Güncelden gidersek, Sol’un internet, özellikle sosyal medya ile ilişkisini tam olarak nasıl okumak gerek? Bu konuda esaslı bir tartışma, daha doğrusu hesaplaşma/yüzleşme de yapılmıyor. Herkes kendi mecrasında kendi sesini duyuyor. Toplumsal bir ağ, örgütlenme alanı olarak kullanılamadığı bir gerçek.
Peki Crary’ın çözümü ne?
Çözümü “çevrimdışılık”…
Şöyle ki; “Gezegenimizde yaşanabilir, müşterek bir gelecek olacaksa, fişi çekilip 7/24 kapitalizmin dünya-yıkıcı sistem ve operasyonlarıyla bağlantısı koparılmış̧, çevrimdışı bir gelecek olacak.”

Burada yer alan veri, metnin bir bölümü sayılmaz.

import Literature.NumberTheory.GaloisRepresentations.LubinTateTorsion
import Literature.NumberTheory.EllipticCurves.PadicSeriesEvaluation
import Mathlib.RingTheory.PowerSeries.Evaluation
import HarnessLib

/-!
# Evaluation of `ℤ_p`-power series (one and two variables) at points of the open unit disc of a
# COMPLETE ultrametric normed `ℚ_p`-algebra `K`, with values in `𝒪_K` — ring homomorphism,
# compatibility with substitution, the sum formula, and the basic bounds (cell `b2b-bsdres`,
# CLASS-CLOSURE lane, class O10 — x1b GEN 33, class lead; file 21 of the local series: the
# evaluation layer under the formal group law and the formal logarithm at `ℚ̄_p`-points)

HONEST FRAMING (cell `b2b-bsdres`, run/shared/lean/b2b/bsd-rank1-residual/, verbatim in every
file): the goal of the cell is to DELETE the COMBINATION-SHAPED residual classes of the
Birch–Swinnerton-Dyer formula for ALL analytic-rank `≤ 1` elliptic curves over `ℚ` — "full BSD
formula for every rank `≤ 1` curve in class `C`" assembled STRICTLY from published theorems — so
that the rank-`≤ 1` remainder becomes exactly the CONSTRUCTION-SHAPED classes, which are TYPED
(missing-input `Prop`s), NOT attempted. This is not "finishing BSD". CLASS-CLOSURE lane: prove
what is provable now; shrink each hard class to its core with data; no claim beyond stated classes;
research routes on CONSTRUCTION-SHAPED X12 / O10; census / instrument output = EVIDENCE / conjecture
items, NEVER a Literature fact; `RESIDUAL-MAP.md` marks change only by signed lines. THIS FILE:
TOOL DEFINITIONS + THEOREMS (definitions with bodies: `coeffHom`, `ev`, `ev₁`; every statement
proved) — no named Literature fact, no Summits-side fact `def … : Prop`, no `sorry`, axioms
standard; nothing is booked; no label / mark / count / sub-cell moves; O10 stays OPEN /
CONSTRUCTION-SHAPED; nothing about `BSD(W, p)` of any pair is claimed.

## Why

Kobayashi's Prop. 8.11/8.12 (`hsum` of the (C3_η) chain) needs the formal group of `E` EVALUATED at
points of `E₁` over the ramified fields `k_n = ℚ_p(ζ_{p^{n+1}})`: the group law
`z(P + Q) = F(z(P), z(Q))`, the logarithm `log(z(P))`, and Honda's isomorphism `i(ζ − 1)`. The tree's
evaluation machinery (`PadicSeriesEvaluation`) is over `ℚ_p` only (target `ℤ_p`). This file is the
same machinery with target the closed unit ball `𝒪_K` of any complete ultrametric normed
`ℚ_p`-algebra `K` (Mathlib's topological evaluation `MvPowerSeries.eval₂` into the complete
LINEARLY topologised ring `𝒪_K = unitBall K` of `LubinTateTorsion.lean`), to be applied with `K` a
finite subextension of `ℚ̄_p = PadicAlgCl p`.

## What is here (`𝒪 = unitBall K`, `φ = coeffHom p K : ℤ_p → 𝒪`)

* §1 `coeffHom p K` (the isometric embedding `ℤ_p → 𝒪_K`), its continuity; `hasEval_of_norm_lt_one`,
  `mvHasEval_of_norm_lt_one`, `hasEval_pair` (points of the open disc are evaluable).
* §2 `ev p K b hb : MvPowerSeries τ ℤ_[p] →+* 𝒪` and `ev₁ p K t ht : ℤ_[p]⟦X⟧ →+* 𝒪` (Mathlib
  `eval₂Hom`), `ev_X`, `ev_C`, `ev₁_X`, `ev₁_C`; **substitution compatibility** `ev_subst`,
  `ev_powerSeries_subst`, `ev₁_subst` (`(f ∘ a)(b) = f(a(b))`; Bourbaki, *Algèbre* IV §4 no. 3:
  both sides are continuous in `f` and agree on polynomials — the tree's
  `mvPowerSeries_continuous_subst` and Mathlib's `eval₂_unique`).
* §3 the sum formula in `K` (`hasSum_ev₁`: `∑ φ(fₙ) tⁿ`), and the bounds `‖ev₁ f t‖ ≤ 1`,
  `‖ev₁ f t‖ ≤ ‖t‖` for `f(0) = 0`, `‖ev f (u,v)‖ ≤ max ‖u‖ ‖v‖` for `f(0) = 0`.

References: N. Bourbaki, *Algèbre*, Ch. IV §4 no. 3; [SilvermanAEC2009] IV.1 ("the power series …
converge for `z ∈ 𝓜`"); [CasselsFrohlichANT1967] Ch. VI §3.2 (`F(𝔪_K)`).
-/

noncomputable section

open scoped Classical Topology
open Filter MvPowerSeries PowerSeries MvPowerSeries.WithPiTopology PowerSeries.WithPiTopology

namespace Summit.BirchSwinnertonDyer.Rank1Residual.Additive

namespace BallEval

open Literature.NumberTheory.GaloisRepresentations.LubinTate (unitBall mem_unitBall_iff
  isTopologicallyNilpotent_of_norm_lt_one)
open Literature.NumberTheory.EllipticCurves (mvPowerSeries_continuous_subst)

variable (p : ℕ) [hp : Fact p.Prime] (K : Type*) [NontriviallyNormedField K] [NormedAlgebra ℚ_[p] K]
  [IsUltrametricDist K] [CompleteSpace K]

/-! ## §1 The coefficient map `ℤ_p → 𝒪_K` and evaluable points -/

omit [IsUltrametricDist K] [CompleteSpace K] in
/-- `‖q‖_K = ‖q‖_p` for `q ∈ ℚ_p` mapped into the normed `ℚ_p`-algebra `K`. [folklore] -/
theorem norm_algebraMap_padic (q : ℚ_[p]) : ‖algebraMap ℚ_[p] K q‖ = ‖q‖ :=
  norm_algebraMap' K q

Her yerden çevrimiçi olmaya zorlandığımız, günün çoğunluğunu geçirdiğimiz platformlarla baş etmek, dahil olmamak mümkün mü? Crary çevrimdışı olmanın imkansızlığı fikrine karşı gelerek, bunun da bir kapitalizm dayatması olduğunu vurguluyor.
Arendt, Habermas, Agemben, Virilio, Baudrillard ve Debord başta olmak üzere birçok düşünürü referans yapan Crary, alanından aldığı birikim ile gayet ‘radikal’ bir kopuş talep ediyor. Kitap boyunca sert bir tonu hissetmek mümkün ve bana kalırsa çözüm ya da internet kompleksi ile tam olarak baş etme noktasında yeterince çözüm geliştiremiyor kitap. Eleştirilerde cömertlik, önerilerde cimrilik hakim.

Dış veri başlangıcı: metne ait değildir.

/-- **THE FIVE EXPONENTS SUM TO `F_{κλ}(y)/L²` UP TO `O(|∇F|)`** — in each of the four exit configurations of `p = ⟨x, κ, λ⟩`
(weights `1, L+1`; offset jumps `+1` inside, `−(L−1)` across a face; the coarse plaquette at the edge). [cite: King1986, (A.5) p.676] -/
theorem exists_sum_exponents (hj : j + 1 ≤ P.m + P.K) (V : GaugeField P (j+1) (Matrix.specialUnitaryGroup (Fin 2) ℂ))
    {a b' : ℝ} (hb' : 0 ≤ b') (ha3 : a ≤ 1 / 3)
    (hV : ∀ (y : Site P (j+1)) (κ μ : Fin P.d),
      ‖((plaqElt V y κ μ : Matrix.specialUnitaryGroup (Fin 2) ℂ) : Matrix (Fin 2) (Fin 2) ℂ) - 1‖ ≤ a)
    (hcc : ∀ (y : Site P (j+1)) (κ ρ μ : Fin P.d),
      ‖((V ⟨y, κ⟩ : Matrix.specialUnitaryGroup (Fin 2) ℂ) : Matrix (Fin 2) (Fin 2) ℂ) * curv V (y.shift κ) ρ μ *
          star ((V ⟨y, κ⟩ : Matrix.specialUnitaryGroup (Fin 2) ℂ) : Matrix (Fin 2) (Fin 2) ℂ) - curv V y ρ μ‖ ≤ b')
    (p : Plaq P j) :
    ∃ E : Matrix (Fin 2) (Fin 2) ℂ,
      wt ⟨p.src, p.μ⟩ • pot V p.src p.μ +
        ((faceSec V ⟨p.src, p.μ⟩ : Matrix.specialUnitaryGroup (Fin 2) ℂ) : Matrix (Fin 2) (Fin 2) ℂ) *
            (wt ⟨p.src.shift p.μ, p.ν⟩ • pot V (p.src.shift p.μ) p.ν) *
            star ((faceSec V ⟨p.src, p.μ⟩ : Matrix.specialUnitaryGroup (Fin 2) ℂ) : Matrix (Fin 2) (Fin 2) ℂ) +
        mlog ((GaugeField.plaqHol (faceSec V) p : Matrix.specialUnitaryGroup (Fin 2) ℂ) : Matrix (Fin 2) (Fin 2) ℂ) +
        -(((faceSec V ⟨p.src, p.ν⟩ : Matrix.specialUnitaryGroup (Fin 2) ℂ) : Matrix (Fin 2) (Fin 2) ℂ) *
            (wt ⟨p.src.shift p.ν, p.μ⟩ • pot V (p.src.shift p.ν) p.μ) *
            star ((faceSec V ⟨p.src, p.ν⟩ : Matrix.specialUnitaryGroup (Fin 2) ℂ) : Matrix (Fin 2) (Fin 2) ℂ)) +
        -(wt ⟨p.src, p.ν⟩ • pot V p.src p.ν) =
      (1 / (P.L : ℝ) ^ 2) • curv V (blockOf p.src) p.μ p.ν + E ∧ ‖E‖ ≤ (P.d : ℝ) * b' / 2 := by
  have hL : (0 : ℝ) < P.L := Nat.cast_pos.mpr P.L_pos
  have hL1 : (1 : ℝ) ≤ P.L := by exact_mod_cast P.L_pos
  have hLne : (P.L : ℝ) ≠ 0 := hL.ne'
  have hd0 : (0 : ℝ) ≤ P.d := Nat.cast_nonneg _
  set x := p.src with hx
  set κ := p.μ with hκ_def
  set μ := p.ν with hμ_def
  set y := blockOf x with hy
  have hne : μ ≠ κ := (ne_of_lt p.hμν).symm
  have hne' : κ ≠ μ := ne_of_lt p.hμν
  set c := curv V y κ μ with hc_def
  have hcswap : curv V y μ κ = -c := curv_swap V y κ μ
  have hexit2 : ExitsBlock (⟨x.shift κ, μ⟩ : PBond P j) ↔ ExitsBlock (⟨x, μ⟩ : PBond P j) := exitsBlock_shift_ne x hne
  have hexit3 : ExitsBlock (⟨x.shift μ, κ⟩ : PBond P j) ↔ ExitsBlock (⟨x, κ⟩ : PBond P j) := exitsBlock_shift_ne x hne'
  -- the two possible error sizes
  set e : ℝ := (P.d : ℝ) * ((P.L : ℝ) - 1) * b' / (4 * (P.L : ℝ) ^ 2) with he
  have he1 : ((P.L : ℝ) + 1) * e ≤ (P.d : ℝ) * b' / 4 := by
    rw [he, show ((P.L : ℝ) + 1) * ((P.d : ℝ) * ((P.L : ℝ) - 1) * b' / (4 * (P.L : ℝ) ^ 2)) =
      (P.d : ℝ) * b' / 4 * (((P.L : ℝ) + 1) * ((P.L : ℝ) - 1) / (P.L : ℝ) ^ 2) by ring]
    refine mul_le_of_le_one_right (by positivity) ?_
    rw [div_le_one (by positivity)]; nlinarith
  have he2 : e ≤ (P.d : ℝ) * b' / 2 := by
    rw [he, show (P.d : ℝ) * ((P.L : ℝ) - 1) * b' / (4 * (P.L : ℝ) ^ 2) = (P.d : ℝ) * b' / 2 * (((P.L : ℝ) - 1) / (2 * (P.L : ℝ) ^ 2)) by ring]
    refine mul_le_of_le_one_right (by positivity) ?_
    rw [div_le_one (by positivity)]; nlinarith
  set r : ℝ := ((P.L : ℝ) - 1) / (2 * (P.L : ℝ) ^ 2) with hr
  set t : ℝ := 1 / (2 * (P.L : ℝ) ^ 2) with ht
  by_cases hκe : ExitsBlock (⟨x, κ⟩ : PBond P j) <;> by_cases hμe : ExitsBlock (⟨x, μ⟩ : PBond P j)
  · -- EDGE
    set E₂ := ((V ⟨y, κ⟩ : Matrix.specialUnitaryGroup (Fin 2) ℂ) : Matrix (Fin 2) (Fin 2) ℂ) * pot V (x.shift κ) μ *
        star ((V ⟨y, κ⟩ : Matrix.specialUnitaryGroup (Fin 2) ℂ) : Matrix (Fin 2) (Fin 2) ℂ) - (pot V x μ - r • c) with hE₂
    set E₃ := ((V ⟨y, μ⟩ : Matrix.specialUnitaryGroup (Fin 2) ℂ) : Matrix (Fin 2) (Fin 2) ℂ) * pot V (x.shift μ) κ *
        star ((V ⟨y, μ⟩ : Matrix.specialUnitaryGroup (Fin 2) ℂ) : Matrix (Fin 2) (Fin 2) ℂ) - (pot V x κ - r • curv V y μ κ) with hE₃
    have hE₂n : ‖E₂‖ ≤ e := norm_conj_pot_shift_of_exits hj V x hκe μ (fun ρ => hcc y κ ρ μ)
    have hE₃n : ‖E₃‖ ≤ e := norm_conj_pot_shift_of_exits hj V x hμe κ (fun ρ => hcc y μ ρ κ)
    have e2 : ((V ⟨y, κ⟩ : Matrix.specialUnitaryGroup (Fin 2) ℂ) : Matrix (Fin 2) (Fin 2) ℂ) * pot V (x.shift κ) μ *
        star ((V ⟨y, κ⟩ : Matrix.specialUnitaryGroup (Fin 2) ℂ) : Matrix (Fin 2) (Fin 2) ℂ) = pot V x μ - r • c + E₂ := by
      rw [hE₂, add_sub_cancel]
    have e3 : ((V ⟨y, μ⟩ : Matrix.specialUnitaryGroup (Fin 2) ℂ) : Matrix (Fin 2) (Fin 2) ℂ) * pot V (x.shift μ) κ *
        star ((V ⟨y, μ⟩ : Matrix.specialUnitaryGroup (Fin 2) ℂ) : Matrix (Fin 2) (Fin 2) ℂ) = pot V x κ + r • c + E₃ := by
      rw [hE₃, hcswap, smul_neg, sub_neg_eq_add, add_sub_cancel]
    have hq : mlog ((GaugeField.plaqHol (faceSec V) p : Matrix.specialUnitaryGroup (Fin 2) ℂ) : Matrix (Fin 2) (Fin 2) ℂ) = c := by
      rw [plaqHol_faceSec hj V p, if_pos ⟨hκe, hμe⟩, ← plaqElt_eq_plaqHol, hc_def, hy, hx, curv_of_small]
      exact (hV _ _ _).trans ha3
    refine ⟨((P.L : ℝ) + 1) • E₂ - ((P.L : ℝ) + 1) • E₃, ?_, ?_⟩
    · rw [faceSec_of_exits V hκe, faceSec_of_exits V hμe, wt_of_exits hκe, wt_of_exits hμe, wt_of_exits (hexit2.mpr hμe),
        wt_of_exits (hexit3.mpr hκe), hq, Matrix.mul_smul, Matrix.smul_mul, Matrix.mul_smul, Matrix.smul_mul]
      change ((P.L : ℝ) + 1) • pot V x κ + ((P.L : ℝ) + 1) • (((V ⟨y, κ⟩ : Matrix.specialUnitaryGroup (Fin 2) ℂ) : Matrix (Fin 2) (Fin 2) ℂ) *
          pot V (x.shift κ) μ * star ((V ⟨y, κ⟩ : Matrix.specialUnitaryGroup (Fin 2) ℂ) : Matrix (Fin 2) (Fin 2) ℂ)) + c +
          -(((P.L : ℝ) + 1) • (((V ⟨y, μ⟩ : Matrix.specialUnitaryGroup (Fin 2) ℂ) : Matrix (Fin 2) (Fin 2) ℂ) *
            pot V (x.shift μ) κ * star ((V ⟨y, μ⟩ : Matrix.specialUnitaryGroup (Fin 2) ℂ) : Matrix (Fin 2) (Fin 2) ℂ))) +
          -(((P.L : ℝ) + 1) • pot V x μ) = _
      rw [e2, e3, alg_edge]
      congr 1
      rw [hr]; congr 1; field_simp; ring
    · calc ‖((P.L : ℝ) + 1) • E₂ - ((P.L : ℝ) + 1) • E₃‖ ≤ ‖((P.L : ℝ) + 1) • E₂‖ + ‖((P.L : ℝ) + 1) • E₃‖ := norm_sub_le _ _
        _ ≤ (P.d : ℝ) * b' / 4 + (P.d : ℝ) * b' / 4 := by
            rw [norm_smul, norm_smul, Real.norm_of_nonneg (by linarith)]
            exact add_le_add ((mul_le_mul_of_nonneg_left hE₂n (by linarith)).trans he1)
              ((mul_le_mul_of_nonneg_left hE₃n (by linarith)).trans he1)
        _ = (P.d : ℝ) * b' / 2 := by ring
  · -- FACE κ
    set E₂ := ((V ⟨y, κ⟩ : Matrix.specialUnitaryGroup (Fin 2) ℂ) : Matrix (Fin 2) (Fin 2) ℂ) * pot V (x.shift κ) μ *
        star ((V ⟨y, κ⟩ : Matrix.specialUnitaryGroup (Fin 2) ℂ) : Matrix (Fin 2) (Fin 2) ℂ) - (pot V x μ - r • c) with hE₂
    have hE₂n : ‖E₂‖ ≤ e := norm_conj_pot_shift_of_exits hj V x hκe μ (fun ρ => hcc y κ ρ μ)
    have e2 : ((V ⟨y, κ⟩ : Matrix.specialUnitaryGroup (Fin 2) ℂ) : Matrix (Fin 2) (Fin 2) ℂ) * pot V (x.shift κ) μ *
        star ((V ⟨y, κ⟩ : Matrix.specialUnitaryGroup (Fin 2) ℂ) : Matrix (Fin 2) (Fin 2) ℂ) = pot V x μ - r • c + E₂ := by
      rw [hE₂, add_sub_cancel]
    have e3 : pot V (x.shift μ) κ = pot V x κ - t • c := by
      rw [pot_shift_of_not_exits hj V x hμe κ, ← hy, hcswap, smul_neg, sub_eq_add_neg]
    have hq : mlog ((GaugeField.plaqHol (faceSec V) p : Matrix.specialUnitaryGroup (Fin 2) ℂ) : Matrix (Fin 2) (Fin 2) ℂ) = 0 := by
      rw [plaqHol_faceSec hj V p, if_neg (fun h => hμe h.2)]; exact mlog_one
    refine ⟨E₂, ?_, hE₂n.trans he2⟩
    rw [faceSec_of_exits V hκe, faceSec_of_not_exits V hμe, wt_of_exits hκe, wt_of_not_exits hμe,
      wt_of_not_exits (fun h => hμe (hexit2.mp h)), wt_of_exits (hexit3.mpr hκe), hq, one_smul, one_smul, e2, e3]
    change ((P.L : ℝ) + 1) • pot V x κ + (pot V x μ - r • c + E₂) + 0 +
        -((((1 : Matrix.specialUnitaryGroup (Fin 2) ℂ)) : Matrix (Fin 2) (Fin 2) ℂ) * (((P.L : ℝ) + 1) • (pot V x κ - t • c)) *
          star (((1 : Matrix.specialUnitaryGroup (Fin 2) ℂ)) : Matrix (Fin 2) (Fin 2) ℂ)) + -pot V x μ = _
    rw [OneMemClass.coe_one, star_one, one_mul, mul_one, alg_face₁]
    congr 1
    rw [hr, ht]; field_simp; ring
  · -- FACE λ
    set E₃ := ((V ⟨y, μ⟩ : Matrix.specialUnitaryGroup (Fin 2) ℂ) : Matrix (Fin 2) (Fin 2) ℂ) * pot V (x.shift μ) κ *
        star ((V ⟨y, μ⟩ : Matrix.specialUnitaryGroup (Fin 2) ℂ) : Matrix (Fin 2) (Fin 2) ℂ) - (pot V x κ - r • curv V y μ κ) with hE₃
    have hE₃n : ‖E₃‖ ≤ e := norm_conj_pot_shift_of_exits hj V x hμe κ (fun ρ => hcc y μ ρ κ)
    have e3 : ((V ⟨y, μ⟩ : Matrix.specialUnitaryGroup (Fin 2) ℂ) : Matrix (Fin 2) (Fin 2) ℂ) * pot V (x.shift μ) κ *
        star ((V ⟨y, μ⟩ : Matrix.specialUnitaryGroup (Fin 2) ℂ) : Matrix (Fin 2) (Fin 2) ℂ) = pot V x κ + r • c + E₃ := by
      rw [hE₃, hcswap, smul_neg, sub_neg_eq_add, add_sub_cancel]
    have e2 : pot V (x.shift κ) μ = pot V x μ + t • c := by
      rw [pot_shift_of_not_exits hj V x hκe μ, ← hy]
    have hq : mlog ((GaugeField.plaqHol (faceSec V) p : Matrix.specialUnitaryGroup (Fin 2) ℂ) : Matrix (Fin 2) (Fin 2) ℂ) = 0 := by
      rw [plaqHol_faceSec hj V p, if_neg (fun h => hκe h.1)]; exact mlog_one
    refine ⟨-E₃, ?_, by rw [norm_neg]; exact hE₃n.trans he2⟩
    rw [faceSec_of_not_exits V hκe, faceSec_of_exits V hμe, wt_of_not_exits hκe, wt_of_exits hμe,
      wt_of_exits (hexit2.mpr hμe), wt_of_not_exits (fun h => hκe (hexit3.mp h)), hq, one_smul, one_smul, e2, e3]
    change pot V x κ + (((1 : Matrix.specialUnitaryGroup (Fin 2) ℂ)) : Matrix (Fin 2) (Fin 2) ℂ) * (((P.L : ℝ) + 1) • (pot V x μ + t • c)) *
        star (((1 : Matrix.specialUnitaryGroup (Fin 2) ℂ)) : Matrix (Fin 2) (Fin 2) ℂ) + 0 + -(pot V x κ + r • c + E₃) +
        -(((P.L : ℝ) + 1) • pot V x μ) = _
    rw [OneMemClass.coe_one, star_one, one_mul, mul_one, alg_face₂]
    congr 1
    rw [hr, ht]; field_simp; ring
  · -- INTERIOR
    have e2 : pot V (x.shift κ) μ = pot V x μ + t • c := by
      rw [pot_shift_of_not_exits hj V x hκe μ, ← hy]
    have e3 : pot V (x.shift μ) κ = pot V x κ - t • c := by
      rw [pot_shift_of_not_exits hj V x hμe κ, ← hy, hcswap, smul_neg, sub_eq_add_neg]
    have hq : mlog ((GaugeField.plaqHol (faceSec V) p : Matrix.specialUnitaryGroup (Fin 2) ℂ) : Matrix (Fin 2) (Fin 2) ℂ) = 0 := by
      rw [plaqHol_faceSec hj V p, if_neg (fun h => hκe h.1)]; exact mlog_one
    refine ⟨0, ?_, by rw [norm_zero]; positivity⟩
    rw [faceSec_of_not_exits V hκe, faceSec_of_not_exits V hμe, wt_of_not_exits hκe, wt_of_not_exits hμe,
      wt_of_not_exits (fun h => hμe (hexit2.mp h)), wt_of_not_exits (fun h => hκe (hexit3.mp h)), hq, one_smul, one_smul,
      one_smul, one_smul, e2, e3]
    change pot V x κ + (((1 : Matrix.specialUnitaryGroup (Fin 2) ℂ)) : Matrix (Fin 2) (Fin 2) ℂ) * (pot V x μ + t • c) *
        star (((1 : Matrix.specialUnitaryGroup (Fin 2) ℂ)) : Matrix (Fin 2) (Fin 2) ℂ) + 0 +
        -((((1 : Matrix.specialUnitaryGroup (Fin 2) ℂ)) : Matrix (Fin 2) (Fin 2) ℂ) * (pot V x κ - t • c) *
          star (((1 : Matrix.specialUnitaryGroup (Fin 2) ℂ)) : Matrix (Fin 2) (Fin 2) ℂ)) + -pot V x μ = _
    rw [OneMemClass.coe_one, star_one, one_mul, mul_one, one_mul, mul_one, alg_int]
    congr 1
    rw [ht]; field_simp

Fakat bu internet ile kurduğumuz ilişkinin gittikçe daha sakat hale geldiğini değiştirmiyor. Görüntü eksenli, hıza dayalı, her şeyi uç kısımlarda yaşayan toplulukların devinimlerine iyice sıkışan ve görünürlükler arz eden bir süreç yaşadığımız gerçeği ile yüzleşmemiz gerekiyor ve gerçekten devrimci özne yaratılabilir mi sorusunu yeniden sormamız gerekiyor gibi.